Import two related datasets from TidyTuesday Project.
groundhogs <- readr::read_csv('https://raw.githubusercontent.com/rfordatascience/tidytuesday/master/data/2024/2024-01-30/groundhogs.csv')
## Rows: 75 Columns: 17
## ── Column specification ────────────────────────────────────────────────────────
## Delimiter: ","
## chr (11): slug, shortname, name, city, region, country, source, current_pred...
## dbl (4): id, latitude, longitude, predictions_count
## lgl (2): is_groundhog, active
##
## ℹ Use `spec()` to retrieve the full column specification for this data.
## ℹ Specify the column types or set `show_col_types = FALSE` to quiet this message.

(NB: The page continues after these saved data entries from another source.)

import Summits.AnomalousDissipation.AnomalousDissipation.Theses.TameRoughRigidity
import Summits.AnomalousDissipation.AnomalousDissipation.Theorems.GPStatisticalRigidity.Negative.LoadBearing
import Summits.AnomalousDissipation.AnomalousDissipation.Theorems.EnsembleRigidityGPStatisticalRigidityDesaturation
import Literature.Analysis.FluidPDE.CylindricalGenerator
import Literature.Analysis.FluidPDE.StatisticalSolutionProofs
import HarnessLib

/-!
# Stub `stub_evenSymmetrise` of line `Sketch` (crux stmt-AnomalousDissipation-18401,
  `TameRoughRigidity.TameToRough`)

**S0 — time-reversal symmetrisation.** For a force `f ∈ L²(T³)` and a Borel probability measure
`μ` on the energy space `H = L²_σ(T³)` with integrable energy and cylindrical forced-Euler defect
constant `R ≥ 0`, the symmetrised measure `μ' := ½ (μ + T_* μ)`, `T v = −v`, is an EVEN
probability measure (`T_* μ' = μ'`) with integrable energy, the SAME mean energy and mean
enstrophy, ZERO (hence non-negative) work on every energy shell, and the same defect constant `R`.

Proof. `T` is an isometric measurable involution of `H` (`MeasurableEquiv.neg`), so
`T_*(½(μ + T_*μ)) = ½(T_*μ + μ)`. Energy, integrability and enstrophy are `T`-invariant
(`‖−v‖ = ‖v‖`, `‖∇(−v)‖² = ‖∇v‖²` through the a.e. class, `desaturation_eGradNormSq_neg`); the
work `(v, f)` is odd and every shell `{e₁ ≤ |v|² < e₂}` is even, so `μ'` has zero shell work.
For the defect: every cylindrical `Φ` has a reflected cylindrical `TΦ` with `(TΦ)'(v) = −Φ'(−v)`
(`desaturation_exists_reflect`), `⟨F₀(−v), w⟩ = ⟨F₀(v), w⟩` (the inertial term is quadratic,
`desaturation_generator_neg_left`), `⟨F₀(v), −w⟩ = −⟨F₀(v), w⟩`
(`desaturation_generator_neg_right`) and `‖∇(−w)‖² = ‖∇w‖²` (`desaturation_gradNormSq_neg`);
hence `∫ ⟨F₀, Φ'⟩ dT_*μ = −∫ ⟨F₀, (TΦ)'⟩ dμ`, `∫ ‖∇Φ'‖² dT_*μ = ∫ ‖∇(TΦ)'‖² dμ`, and the
power-mean inequality `(x + y)/2 ≤ √((x² + y²)/2)` (`desaturation_powerMean`) gives the defect
bound for `μ'` at the same `R`. The pattern is the landed `stub_desaturation`
(`Theorems/EnsembleRigidityGPStatisticalRigidityDesaturation.lean`).

## References

* C. Foias, O. Manley, R. Rosa, R. Temam, *Navier–Stokes Equations and Turbulence* (CUP 2001),
  Ch. IV §1.2 Def. 1.3, (1.29)–(1.31). [FoiasManleyRosaTemam2001]
-/

set_option linter.dupNamespace false

noncomputable section

namespace Summit.AnomalousDissipation.AnomalousDissipation.Theorems.TameRoughRigidity.TameToRough

open MeasureTheory Filter Topology UnitAddTorus
open scoped InnerProductSpace RealInnerProductSpace ENNReal NNReal
open Literature.Analysis.FunctionSpaces Literature.Analysis.FluidPDE
open Summit.AnomalousDissipation.AnomalousDissipation.Theses.TameRoughRigidity
open Summit.AnomalousDissipation.AnomalousDissipation.Theorems.GPStatisticalRigidity.Negative

/-- Local notation: real vector fields on `T³`. -/
local notation "Vec3" => (UnitAddTorus (Fin 3)) → (EuclideanSpace ℝ (Fin 3))
/-- Local notation: `L²(T³; ℝ³)`. -/
local notation "L2" => (Lp (EuclideanSpace ℝ (Fin 3)) 2 (volume : Measure (UnitAddTorus (Fin 3))))
/-- Local notation: the energy space `H`. -/
local notation "H3" => (Torus.energySpace (Fin 3))

/-! ### Negation on `H`: the work functional is odd -/

/-- The work functional is odd: `(−v, g) = −(v, g)` for `g ∈ L²` (re-proved here; the copy in
the pattern file `EnsembleRigidityGPStatisticalRigidityDesaturation` is private). [folklore] -/
private theorem evenSymmetrise_pairing_neg {g : Vec3} (hg : MemLp g 2 volume) (v : H3) :
    Torus.pairing (((-v : H3) : L2)) g = -Torus.pairing ((v : H3) : L2) g := by
  -- adapted from `GPStatisticalRigidity.desaturation_pairing_neg`
  rw [Submodule.coe_neg, Torus.pairing_eq_inner hg, Torus.pairing_eq_inner hg, inner_neg_left]

/-! ### The stub -/

/-- **S0 `stub_evenSymmetrise`.** For `f ∈ L²` and a probability measure `μ` on `H` with
integrable energy and defect constant `R ≥ 0`, the symmetrised measure `μ' = ½(μ + T_*μ)`,
`T v = −v`, is an EVEN probability measure (`T_*μ' = μ'`) with the same mean energy and mean
enstrophy, integrable energy, ZERO (hence non-negative) work on every energy shell and the same
defect constant `R` (power mean `(√a+√b)/2 ≤ √((a+b)/2)` on the test enstrophies;
`(TΦ)'(v) = −Φ'(−v)`, `⟨F₀(−v), w⟩ = ⟨F₀(v), w⟩`, `⟨F₀(v), −w⟩ = −⟨F₀(v), w⟩`). [folklore] -/
theorem stub_evenSymmetrise (f : Vec3) (hf : MemLp f 2 volume) (μ : Measure H3)
    (hprob : IsProbabilityMeasure μ) (hint : Integrable (fun v : H3 => ‖v‖ ^ 2) μ)
    (R : ℝ) (hR : 0 ≤ R) (hdef : DefectLE f μ R) :
    ∃ μ' : Measure H3, IsProbabilityMeasure μ' ∧ Integrable (fun v : H3 => ‖v‖ ^ 2) μ' ∧
      Torus.ensembleEnergy μ' = Torus.ensembleEnergy μ ∧
      Torus.ensembleEnstrophy μ' = Torus.ensembleEnstrophy μ ∧
      μ'.map (fun v : H3 => -v) = μ' ∧ ShellWorkNonneg f μ' ∧ DefectLE f μ' R := by
  -- adapted from `stub_desaturation` (`EnsembleRigidityGPStatisticalRigidityDesaturation`)
  haveI := hprob
  -- the reflection `T` and the push-forward `ν = T_* μ`
  have hTa : ∀ v : H3, MeasurableEquiv.neg H3 v = -v := fun v => by simp
  have hfun : (fun v : H3 => -v) = ⇑(MeasurableEquiv.neg H3) := funext fun v => (hTa v).symm
  set ν : Measure H3 := μ.map (MeasurableEquiv.neg H3) with hν
  haveI : IsProbabilityMeasure ν :=
    Measure.isProbabilityMeasure_map (MeasurableEquiv.neg H3).measurable.aemeasurable
  have hIν : ∀ g : H3 → ℝ, ∫ v, g v ∂ν = ∫ v, g (-v) ∂μ := fun g => by
    rw [hν, integral_map_equiv]
    simp only [hTa]
  have hIntν : ∀ g : H3 → ℝ, Integrable (fun v => g (-v)) μ → Integrable g ν := fun g hg => by
    rw [hν]
    refine (integrable_map_equiv _ g).2 ?_
    simpa only [Function.comp_def, hTa] using hg
  -- `T` is an involution: `T_* ν = μ`
  have hback : ν.map (MeasurableEquiv.neg H3) = μ := by
    have h := MeasurableEquiv.map_symm_map (μ := μ) (MeasurableEquiv.neg H3)
    rw [MeasurableEquiv.symm_neg] at h
    rw [hν]
    exact h
  -- the symmetrised measure `μ' = ½ (μ + ν)`
  set μ' : Measure H3 := (2⁻¹ : ℝ≥0∞) • (μ + ν) with hμ'
  have h2 : (2⁻¹ : ℝ≥0∞) * 2 = 1 := ENNReal.inv_mul_cancel two_ne_zero ENNReal.ofNat_ne_top
  have hprob' : IsProbabilityMeasure μ' := ⟨by
    rw [hμ', Measure.smul_apply, Measure.add_apply, measure_univ, measure_univ, smul_eq_mul,
      one_add_one_eq_two, h2]⟩
  have hInt' : ∀ g : H3 → ℝ, Integrable g μ → Integrable g ν → Integrable g μ' :=
    fun g h1 h2 => by
    rw [hμ']
    exact (h1.add_measure h2).smul_measure (ENNReal.inv_ne_top.2 two_ne_zero)
  have hI : ∀ g : H3 → ℝ, Integrable g μ → Integrable g ν →
      ∫ v, g v ∂μ' = 2⁻¹ * ((∫ v, g v ∂μ) + ∫ v, g (-v) ∂μ) := fun g hgμ hgν => by
    rw [hμ', integral_smul_measure, integral_add_measure hgμ hgν, hIν, smul_eq_mul,
      ENNReal.toReal_inv, ENNReal.toReal_ofNat]
  -- evenness: `T_* μ' = ½ (T_* μ + T_* ν) = ½ (ν + μ) = μ'`
  have heven : μ'.map (fun v : H3 => -v) = μ' := by
    rw [hfun, hμ', Measure.map_smul, Measure.map_add _ _ (MeasurableEquiv.neg H3).measurable,
      hback, ← hν, add_comm ν μ]
  -- energy
  have hintν : Integrable (fun v : H3 => ‖v‖ ^ 2) ν :=
    hIntν _ (by simpa only [norm_neg] using hint)
  have hint' : Integrable (fun v : H3 => ‖v‖ ^ 2) μ' := hInt' _ hint hintν
  have hEeq : Torus.ensembleEnergy μ' = Torus.ensembleEnergy μ := by
    unfold Torus.ensembleEnergy
    rw [hI _ hint hintν]
    simp only [norm_neg]
    ring
  -- enstrophy
  have hGeq : Torus.ensembleEnstrophy μ' = Torus.ensembleEnstrophy μ := by
    unfold Torus.ensembleEnstrophy
    rw [hμ', lintegral_smul_measure, lintegral_add_measure, hν, lintegral_map_equiv]
    simp only [hTa, EnsembleRigidity.GPStatisticalRigidity.desaturation_eGradNormSq_neg,
      smul_eq_mul]
    rw [← two_mul, ← mul_assoc, h2, one_mul]
  -- zero shell work
  have hP : Integrable (fun v : H3 => Torus.pairing (v : L2) f) μ := by
    refine Integrable.mono' ((hint.add (integrable_const 1)).const_mul ‖hf.toLp f‖)
      (Torus.continuous_pairing_coe hf).aestronglyMeasurable (ae_of_all _ fun v => ?_)
    rw [Real.norm_eq_abs]
    refine (Torus.abs_pairing_coe_le hf v).trans ?_
    simp only [Pi.add_apply]
    nlinarith [mul_nonneg (norm_nonneg (hf.toLp f)) (sq_nonneg (‖v‖ - 1)),
      mul_nonneg (norm_nonneg (hf.toLp f)) (norm_nonneg v)]
  have hPν : Integrable (fun v : H3 => Torus.pairing (v : L2) f) ν :=
    hIntν _ (by simpa only [evenSymmetrise_pairing_neg hf] using hP.fun_neg)
  have hshell : ShellWorkNonneg f μ' := by
    intro e₁ e₂ _
    have hpre : (MeasurableEquiv.neg H3) ⁻¹' {v : H3 | e₁ ≤ ‖v‖ₑ ^ 2 ∧ ‖v‖ₑ ^ 2 < e₂} =
        {v : H3 | e₁ ≤ ‖v‖ₑ ^ 2 ∧ ‖v‖ₑ ^ 2 < e₂} := by
      ext v
      simp only [Set.mem_preimage, Set.mem_setOf_eq, hTa, enorm_neg]
    rw [hμ', Measure.restrict_smul, Measure.restrict_add, integral_smul_measure,
      integral_add_measure hP.restrict hPν.restrict, hν, setIntegral_map_equiv, hpre]
    simp only [hTa, evenSymmetrise_pairing_neg hf, integral_neg, add_neg_cancel, smul_zero,
      le_refl]
  -- the defect clause at the same `R`
  have hdef' : DefectLE f μ' R := by
    intro Φ
    obtain ⟨Ψ, hΨ⟩ := EnsembleRigidity.GPStatisticalRigidity.desaturation_exists_reflect Φ
    have hgen : ∀ v : H3, Torus.nsGeneratorPairing 0 f (-v) (Φ.grad (-v)) =
        -Torus.nsGeneratorPairing 0 f v (Ψ.grad v) := fun v => by
      rw [hΨ, EnsembleRigidity.GPStatisticalRigidity.desaturation_generator_neg_right, neg_neg,
        EnsembleRigidity.GPStatisticalRigidity.desaturation_generator_neg_left]
    have hens : ∀ v : H3, Torus.gradNormSq (Φ.grad (-v)) = Torus.gradNormSq (Ψ.grad v) :=
      fun v => by
      rw [hΨ, EnsembleRigidity.GPStatisticalRigidity.desaturation_gradNormSq_neg]
    obtain ⟨hLμ, hbd⟩ := hdef Φ
    obtain ⟨hLΨ, hbdΨ⟩ := hdef Ψ
    have hLν : Integrable (fun v : H3 => Torus.nsGeneratorPairing 0 f v (Φ.grad v)) ν := by
      refine hIntν _ ?_
      simp_rw [hgen]
      exact hLΨ.fun_neg
    have hNμ := EnsembleRigidity.GPStatisticalRigidity.desaturation_integrable_testEnstrophy Φ μ
    have hNν : Integrable (fun v : H3 => Torus.gradNormSq (Φ.grad v)) ν := by
      refine hIntν _ ?_
      simp_rw [hens]
      exact EnsembleRigidity.GPStatisticalRigidity.desaturation_integrable_testEnstrophy Ψ μ
    refine ⟨hInt' _ hLμ hLν, ?_⟩
    rw [hI _ hLμ hLν, hI _ hNμ hNν]
    simp_rw [hgen, hens, integral_neg]
    exact EnsembleRigidity.GPStatisticalRigidity.desaturation_powerMean hR
      (integral_nonneg fun v => Torus.gradNormSq_nonneg _)
      (integral_nonneg fun v => Torus.gradNormSq_nonneg _) hbd hbdΨ
  exact ⟨μ', hprob', hint', hEeq, hGeq, heven, hshell, hdef'⟩

end Summit.AnomalousDissipation.AnomalousDissipation.Theorems.TameRoughRigidity.TameToRough

end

predictions <- readr::read_csv('https://raw.githubusercontent.com/rfordatascience/tidytuesday/master/data/2024/2024-01-30/predictions.csv')
## Rows: 1462 Columns: 4
## ── Column specification ────────────────────────────────────────────────────────
## Delimiter: ","
## chr (1): details
## dbl (2): id, year
## lgl (1): shadow
##
## ℹ Use `spec()` to retrieve the full column specification for this data.
## ℹ Specify the column types or set `show_col_types = FALSE` to quiet this message.
Describe the two datasets:
Data1: groundhogs
Data 2: predictions
set.seed(1234)
groundhogs_small <- groundhogs %>% select(id, name, region, is_groundhog) %>% sample_n(10)
predictions_small <- predictions %>% select(id, year, shadow) %>% sample_n(10)
groundhogs_small
## # A tibble: 10 × 4
## id name region is_groundhog
## <dbl> <chr> <chr> <lgl>
## 1 28 Stonewall Jackson New Jersey TRUE
## 2 22 Balzac Billy Alberta FALSE
## 3 9 Gertie the Groundhog Illinois TRUE
## 4 5 Concord Charlie West Virginia FALSE
## 5 38 Bowman Bill Virginia FALSE
## 6 16 Shubenacadie Sam Nova Scotia TRUE
## 7 4 Jimmy the Groundhog Wisconsin TRUE
## 8 14 Manitoba Merv Manitoba FALSE
## 9 56 Potomac Phil District of Columbia FALSE
## 10 62 Gordy the Groundhog Wisconsin TRUE
predictions_small
## # A tibble: 10 × 3
## id year shadow
## <dbl> <dbl> <lgl>
## 1 1 1889 NA
## 2 9 2009 FALSE
## 3 43 2015 TRUE
## 4 23 2017 FALSE
## 5 41 2020 FALSE
## 6 26 2010 TRUE
## 7 7 2011 FALSE
## 8 11 2022 TRUE
## 9 21 2006 TRUE
## 10 10 1994 NA
Describe the resulting data:
How is it different from the original two datasets? * 1 row compared to 10 in the origninal dataset * All the columns from both data sets are present
groundhogs_small %>% inner_join(predictions_small, by = c())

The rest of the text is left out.